ABOUT THIS TASK:
Check each line of the listing below for the string "vector", and copy the ones that have it.

DATA FOR REVIEW:

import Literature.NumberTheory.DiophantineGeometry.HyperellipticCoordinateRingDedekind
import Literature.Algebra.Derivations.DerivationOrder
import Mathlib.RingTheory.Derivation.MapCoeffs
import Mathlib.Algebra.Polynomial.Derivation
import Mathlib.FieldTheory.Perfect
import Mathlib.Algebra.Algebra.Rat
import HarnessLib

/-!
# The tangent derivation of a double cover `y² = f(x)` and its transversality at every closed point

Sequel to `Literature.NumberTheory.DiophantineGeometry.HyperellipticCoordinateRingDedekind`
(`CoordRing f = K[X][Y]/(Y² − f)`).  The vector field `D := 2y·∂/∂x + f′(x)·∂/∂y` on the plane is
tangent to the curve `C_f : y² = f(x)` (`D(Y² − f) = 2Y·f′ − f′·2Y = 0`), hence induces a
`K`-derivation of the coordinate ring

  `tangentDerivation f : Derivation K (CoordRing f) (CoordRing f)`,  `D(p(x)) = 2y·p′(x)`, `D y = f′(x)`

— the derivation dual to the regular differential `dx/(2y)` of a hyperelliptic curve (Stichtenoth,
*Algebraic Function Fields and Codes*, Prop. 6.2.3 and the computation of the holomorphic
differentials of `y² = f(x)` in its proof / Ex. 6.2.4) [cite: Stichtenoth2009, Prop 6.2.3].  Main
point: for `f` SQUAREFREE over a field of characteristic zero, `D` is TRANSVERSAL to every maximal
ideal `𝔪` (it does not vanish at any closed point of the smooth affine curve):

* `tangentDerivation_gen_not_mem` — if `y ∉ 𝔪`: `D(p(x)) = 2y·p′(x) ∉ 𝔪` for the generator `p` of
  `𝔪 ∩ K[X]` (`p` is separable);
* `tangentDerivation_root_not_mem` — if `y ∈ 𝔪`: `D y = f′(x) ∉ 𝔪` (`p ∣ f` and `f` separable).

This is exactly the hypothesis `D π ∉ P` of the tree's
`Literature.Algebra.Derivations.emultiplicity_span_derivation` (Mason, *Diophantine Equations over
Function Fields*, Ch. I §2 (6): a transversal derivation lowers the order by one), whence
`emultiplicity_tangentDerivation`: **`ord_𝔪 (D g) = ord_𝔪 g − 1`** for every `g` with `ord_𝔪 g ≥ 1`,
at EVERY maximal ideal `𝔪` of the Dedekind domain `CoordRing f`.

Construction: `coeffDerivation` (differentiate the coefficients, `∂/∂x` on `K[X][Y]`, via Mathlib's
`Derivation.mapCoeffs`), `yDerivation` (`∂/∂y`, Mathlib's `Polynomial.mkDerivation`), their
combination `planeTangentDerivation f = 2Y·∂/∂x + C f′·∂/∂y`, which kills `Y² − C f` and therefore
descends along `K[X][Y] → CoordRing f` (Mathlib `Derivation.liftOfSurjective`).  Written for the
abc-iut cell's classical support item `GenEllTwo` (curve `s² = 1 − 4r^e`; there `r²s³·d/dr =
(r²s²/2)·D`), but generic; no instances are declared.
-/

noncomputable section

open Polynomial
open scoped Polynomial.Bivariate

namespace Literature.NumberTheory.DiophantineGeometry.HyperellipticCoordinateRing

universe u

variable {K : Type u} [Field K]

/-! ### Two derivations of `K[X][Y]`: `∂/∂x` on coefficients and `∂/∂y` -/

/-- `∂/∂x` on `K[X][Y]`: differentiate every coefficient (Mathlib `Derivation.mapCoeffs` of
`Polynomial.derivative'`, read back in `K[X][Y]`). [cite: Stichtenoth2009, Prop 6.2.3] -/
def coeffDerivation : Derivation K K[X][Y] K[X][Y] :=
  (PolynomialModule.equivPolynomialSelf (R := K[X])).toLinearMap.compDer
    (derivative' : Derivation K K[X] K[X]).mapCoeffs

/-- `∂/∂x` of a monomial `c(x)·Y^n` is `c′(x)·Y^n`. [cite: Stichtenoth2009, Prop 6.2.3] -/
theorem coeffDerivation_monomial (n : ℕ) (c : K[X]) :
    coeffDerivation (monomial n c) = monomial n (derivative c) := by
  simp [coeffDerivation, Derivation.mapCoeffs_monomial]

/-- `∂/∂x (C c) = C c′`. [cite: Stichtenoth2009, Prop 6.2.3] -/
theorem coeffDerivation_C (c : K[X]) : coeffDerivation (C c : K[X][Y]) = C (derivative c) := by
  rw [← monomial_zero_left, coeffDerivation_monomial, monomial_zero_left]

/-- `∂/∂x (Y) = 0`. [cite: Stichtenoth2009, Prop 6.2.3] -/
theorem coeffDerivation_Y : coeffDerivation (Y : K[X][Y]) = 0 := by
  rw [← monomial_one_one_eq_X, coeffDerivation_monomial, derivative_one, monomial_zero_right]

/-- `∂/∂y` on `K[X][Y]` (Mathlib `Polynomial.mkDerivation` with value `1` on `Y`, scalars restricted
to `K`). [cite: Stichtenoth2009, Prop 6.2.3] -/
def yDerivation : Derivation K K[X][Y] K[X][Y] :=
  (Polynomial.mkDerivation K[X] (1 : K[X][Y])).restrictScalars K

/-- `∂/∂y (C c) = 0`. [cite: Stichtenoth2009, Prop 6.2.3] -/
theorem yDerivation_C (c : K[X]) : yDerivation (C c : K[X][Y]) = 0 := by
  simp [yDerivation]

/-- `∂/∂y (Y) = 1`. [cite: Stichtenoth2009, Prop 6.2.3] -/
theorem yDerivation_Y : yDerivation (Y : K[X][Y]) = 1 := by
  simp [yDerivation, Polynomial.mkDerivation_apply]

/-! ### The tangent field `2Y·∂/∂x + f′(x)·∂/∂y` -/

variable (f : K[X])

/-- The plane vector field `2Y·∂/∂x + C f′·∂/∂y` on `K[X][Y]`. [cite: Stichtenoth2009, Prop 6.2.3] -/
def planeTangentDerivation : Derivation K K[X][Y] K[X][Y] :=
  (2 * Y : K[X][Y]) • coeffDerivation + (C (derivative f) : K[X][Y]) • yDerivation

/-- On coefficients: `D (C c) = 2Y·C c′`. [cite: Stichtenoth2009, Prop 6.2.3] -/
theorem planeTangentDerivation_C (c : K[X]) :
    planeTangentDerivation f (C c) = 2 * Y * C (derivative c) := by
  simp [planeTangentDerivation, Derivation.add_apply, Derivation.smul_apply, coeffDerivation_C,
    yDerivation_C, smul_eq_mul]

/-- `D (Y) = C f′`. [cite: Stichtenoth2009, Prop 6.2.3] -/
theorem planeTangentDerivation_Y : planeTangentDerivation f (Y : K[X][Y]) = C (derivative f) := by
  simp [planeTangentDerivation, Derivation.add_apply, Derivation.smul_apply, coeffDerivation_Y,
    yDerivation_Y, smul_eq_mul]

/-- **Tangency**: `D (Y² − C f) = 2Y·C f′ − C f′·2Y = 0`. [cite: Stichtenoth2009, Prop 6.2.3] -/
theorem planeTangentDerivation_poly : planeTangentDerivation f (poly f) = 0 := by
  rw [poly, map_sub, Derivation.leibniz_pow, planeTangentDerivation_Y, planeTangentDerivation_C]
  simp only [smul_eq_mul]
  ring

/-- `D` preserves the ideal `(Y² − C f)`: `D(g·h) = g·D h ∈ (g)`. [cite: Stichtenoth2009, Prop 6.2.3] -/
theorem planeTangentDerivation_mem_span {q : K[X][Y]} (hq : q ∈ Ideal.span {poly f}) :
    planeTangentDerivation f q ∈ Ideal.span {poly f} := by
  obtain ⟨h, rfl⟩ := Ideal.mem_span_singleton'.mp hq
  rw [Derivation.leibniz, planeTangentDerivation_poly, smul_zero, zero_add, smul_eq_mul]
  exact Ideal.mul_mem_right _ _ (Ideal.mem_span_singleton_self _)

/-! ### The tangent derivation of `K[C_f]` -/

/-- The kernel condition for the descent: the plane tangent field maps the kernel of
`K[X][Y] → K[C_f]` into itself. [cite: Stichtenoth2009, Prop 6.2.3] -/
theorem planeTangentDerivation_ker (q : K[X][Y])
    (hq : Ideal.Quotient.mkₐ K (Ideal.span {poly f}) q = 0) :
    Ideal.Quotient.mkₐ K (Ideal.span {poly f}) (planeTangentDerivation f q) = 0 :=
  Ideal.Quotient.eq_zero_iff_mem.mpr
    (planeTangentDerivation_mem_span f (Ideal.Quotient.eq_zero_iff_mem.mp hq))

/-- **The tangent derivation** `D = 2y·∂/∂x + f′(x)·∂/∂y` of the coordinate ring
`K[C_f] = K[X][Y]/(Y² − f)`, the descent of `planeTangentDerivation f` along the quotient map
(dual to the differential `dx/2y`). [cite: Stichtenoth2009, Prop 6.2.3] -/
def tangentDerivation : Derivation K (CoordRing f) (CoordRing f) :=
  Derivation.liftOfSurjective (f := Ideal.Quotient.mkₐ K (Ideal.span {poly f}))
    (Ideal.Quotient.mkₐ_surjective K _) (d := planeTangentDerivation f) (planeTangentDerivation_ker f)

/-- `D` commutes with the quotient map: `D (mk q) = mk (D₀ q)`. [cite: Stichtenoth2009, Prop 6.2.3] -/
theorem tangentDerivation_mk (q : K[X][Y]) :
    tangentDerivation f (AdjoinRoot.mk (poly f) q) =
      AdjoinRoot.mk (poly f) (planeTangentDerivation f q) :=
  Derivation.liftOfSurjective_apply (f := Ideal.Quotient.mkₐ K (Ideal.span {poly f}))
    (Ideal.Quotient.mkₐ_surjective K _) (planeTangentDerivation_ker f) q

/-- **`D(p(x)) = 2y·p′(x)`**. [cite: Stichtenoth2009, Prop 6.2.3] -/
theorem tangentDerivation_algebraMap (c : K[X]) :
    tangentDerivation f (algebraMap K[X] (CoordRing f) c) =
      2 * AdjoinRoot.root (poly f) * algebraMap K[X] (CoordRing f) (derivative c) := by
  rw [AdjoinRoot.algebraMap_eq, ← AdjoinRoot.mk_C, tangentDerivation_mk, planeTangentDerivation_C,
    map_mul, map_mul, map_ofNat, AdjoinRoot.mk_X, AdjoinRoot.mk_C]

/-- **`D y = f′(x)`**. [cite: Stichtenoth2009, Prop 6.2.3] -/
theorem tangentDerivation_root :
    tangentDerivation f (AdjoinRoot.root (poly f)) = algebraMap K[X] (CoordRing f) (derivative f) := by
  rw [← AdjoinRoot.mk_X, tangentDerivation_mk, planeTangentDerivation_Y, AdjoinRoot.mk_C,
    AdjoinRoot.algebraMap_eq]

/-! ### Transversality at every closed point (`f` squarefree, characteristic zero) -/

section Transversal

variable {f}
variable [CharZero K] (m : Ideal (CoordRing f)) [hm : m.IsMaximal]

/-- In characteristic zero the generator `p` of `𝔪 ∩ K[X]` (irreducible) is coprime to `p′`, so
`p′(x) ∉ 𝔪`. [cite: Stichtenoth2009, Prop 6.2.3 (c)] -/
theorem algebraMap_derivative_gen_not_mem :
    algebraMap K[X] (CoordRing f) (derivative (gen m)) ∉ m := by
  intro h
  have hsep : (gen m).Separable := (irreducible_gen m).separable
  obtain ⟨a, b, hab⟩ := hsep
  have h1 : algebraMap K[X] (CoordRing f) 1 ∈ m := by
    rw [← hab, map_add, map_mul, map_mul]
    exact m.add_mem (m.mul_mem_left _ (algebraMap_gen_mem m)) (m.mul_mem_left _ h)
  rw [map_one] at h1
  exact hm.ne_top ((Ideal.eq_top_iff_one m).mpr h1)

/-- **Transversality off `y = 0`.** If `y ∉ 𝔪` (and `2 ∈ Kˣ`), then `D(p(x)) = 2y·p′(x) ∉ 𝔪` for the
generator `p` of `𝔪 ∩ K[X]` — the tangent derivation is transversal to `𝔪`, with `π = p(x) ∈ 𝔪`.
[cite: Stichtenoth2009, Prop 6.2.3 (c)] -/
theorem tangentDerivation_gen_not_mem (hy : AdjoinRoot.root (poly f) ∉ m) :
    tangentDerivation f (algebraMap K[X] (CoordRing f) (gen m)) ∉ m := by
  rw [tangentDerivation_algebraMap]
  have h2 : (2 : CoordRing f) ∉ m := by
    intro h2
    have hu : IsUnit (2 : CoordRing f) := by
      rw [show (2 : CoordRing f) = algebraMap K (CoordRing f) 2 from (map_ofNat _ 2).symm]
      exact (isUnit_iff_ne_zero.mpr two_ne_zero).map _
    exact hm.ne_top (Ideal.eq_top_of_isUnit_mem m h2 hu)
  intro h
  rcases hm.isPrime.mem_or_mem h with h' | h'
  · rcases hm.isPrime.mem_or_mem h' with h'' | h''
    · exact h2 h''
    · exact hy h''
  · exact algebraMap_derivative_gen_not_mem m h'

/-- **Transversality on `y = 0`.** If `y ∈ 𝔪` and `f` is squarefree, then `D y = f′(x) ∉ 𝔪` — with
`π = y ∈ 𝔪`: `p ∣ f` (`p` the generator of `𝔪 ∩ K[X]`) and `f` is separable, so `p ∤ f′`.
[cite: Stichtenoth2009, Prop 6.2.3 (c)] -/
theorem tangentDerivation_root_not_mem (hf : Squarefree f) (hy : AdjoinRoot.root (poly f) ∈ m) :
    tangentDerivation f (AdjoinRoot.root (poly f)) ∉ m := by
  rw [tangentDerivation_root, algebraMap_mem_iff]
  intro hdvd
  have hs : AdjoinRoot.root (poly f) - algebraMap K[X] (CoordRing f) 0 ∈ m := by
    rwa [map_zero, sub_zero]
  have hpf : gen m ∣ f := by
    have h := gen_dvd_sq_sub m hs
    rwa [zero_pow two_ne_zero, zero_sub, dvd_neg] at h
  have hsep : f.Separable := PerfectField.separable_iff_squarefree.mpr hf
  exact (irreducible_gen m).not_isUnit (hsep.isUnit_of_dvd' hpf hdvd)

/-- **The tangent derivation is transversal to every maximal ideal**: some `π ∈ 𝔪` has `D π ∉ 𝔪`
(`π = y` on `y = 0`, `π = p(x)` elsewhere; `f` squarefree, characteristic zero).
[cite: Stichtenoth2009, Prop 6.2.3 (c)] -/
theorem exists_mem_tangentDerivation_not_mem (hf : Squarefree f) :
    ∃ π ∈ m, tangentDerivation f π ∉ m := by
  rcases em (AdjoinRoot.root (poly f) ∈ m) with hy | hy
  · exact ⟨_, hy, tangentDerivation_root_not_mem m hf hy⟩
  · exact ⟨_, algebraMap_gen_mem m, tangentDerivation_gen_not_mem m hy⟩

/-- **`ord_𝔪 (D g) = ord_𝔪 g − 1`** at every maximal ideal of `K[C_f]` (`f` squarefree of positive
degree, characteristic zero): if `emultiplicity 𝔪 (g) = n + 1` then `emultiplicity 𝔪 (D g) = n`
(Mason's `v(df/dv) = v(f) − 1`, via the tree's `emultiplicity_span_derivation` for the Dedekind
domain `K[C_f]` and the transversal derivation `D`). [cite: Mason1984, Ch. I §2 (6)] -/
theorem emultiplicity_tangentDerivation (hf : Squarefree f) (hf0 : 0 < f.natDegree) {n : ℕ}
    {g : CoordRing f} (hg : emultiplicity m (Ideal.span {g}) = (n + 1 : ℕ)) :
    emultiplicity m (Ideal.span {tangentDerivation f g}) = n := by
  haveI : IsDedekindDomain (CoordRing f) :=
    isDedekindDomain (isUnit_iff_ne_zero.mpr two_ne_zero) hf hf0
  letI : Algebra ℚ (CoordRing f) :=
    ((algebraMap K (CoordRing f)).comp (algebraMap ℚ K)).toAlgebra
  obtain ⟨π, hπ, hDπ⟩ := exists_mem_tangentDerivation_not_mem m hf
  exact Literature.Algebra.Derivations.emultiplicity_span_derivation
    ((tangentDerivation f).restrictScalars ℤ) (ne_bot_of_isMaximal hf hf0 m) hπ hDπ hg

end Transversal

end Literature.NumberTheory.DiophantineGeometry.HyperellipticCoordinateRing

TASK RESULT:
(`CoordRing f = K[X][Y]/(Y² − f)`).  The vector field `D := 2y·∂/∂x + f′(x)·∂/∂y` on the plane is
/-- The plane vector field `2Y·∂/∂x + C f′·∂/∂y` on `K[X][Y]`. [cite: Stichtenoth2009, Prop 6.2.3] -/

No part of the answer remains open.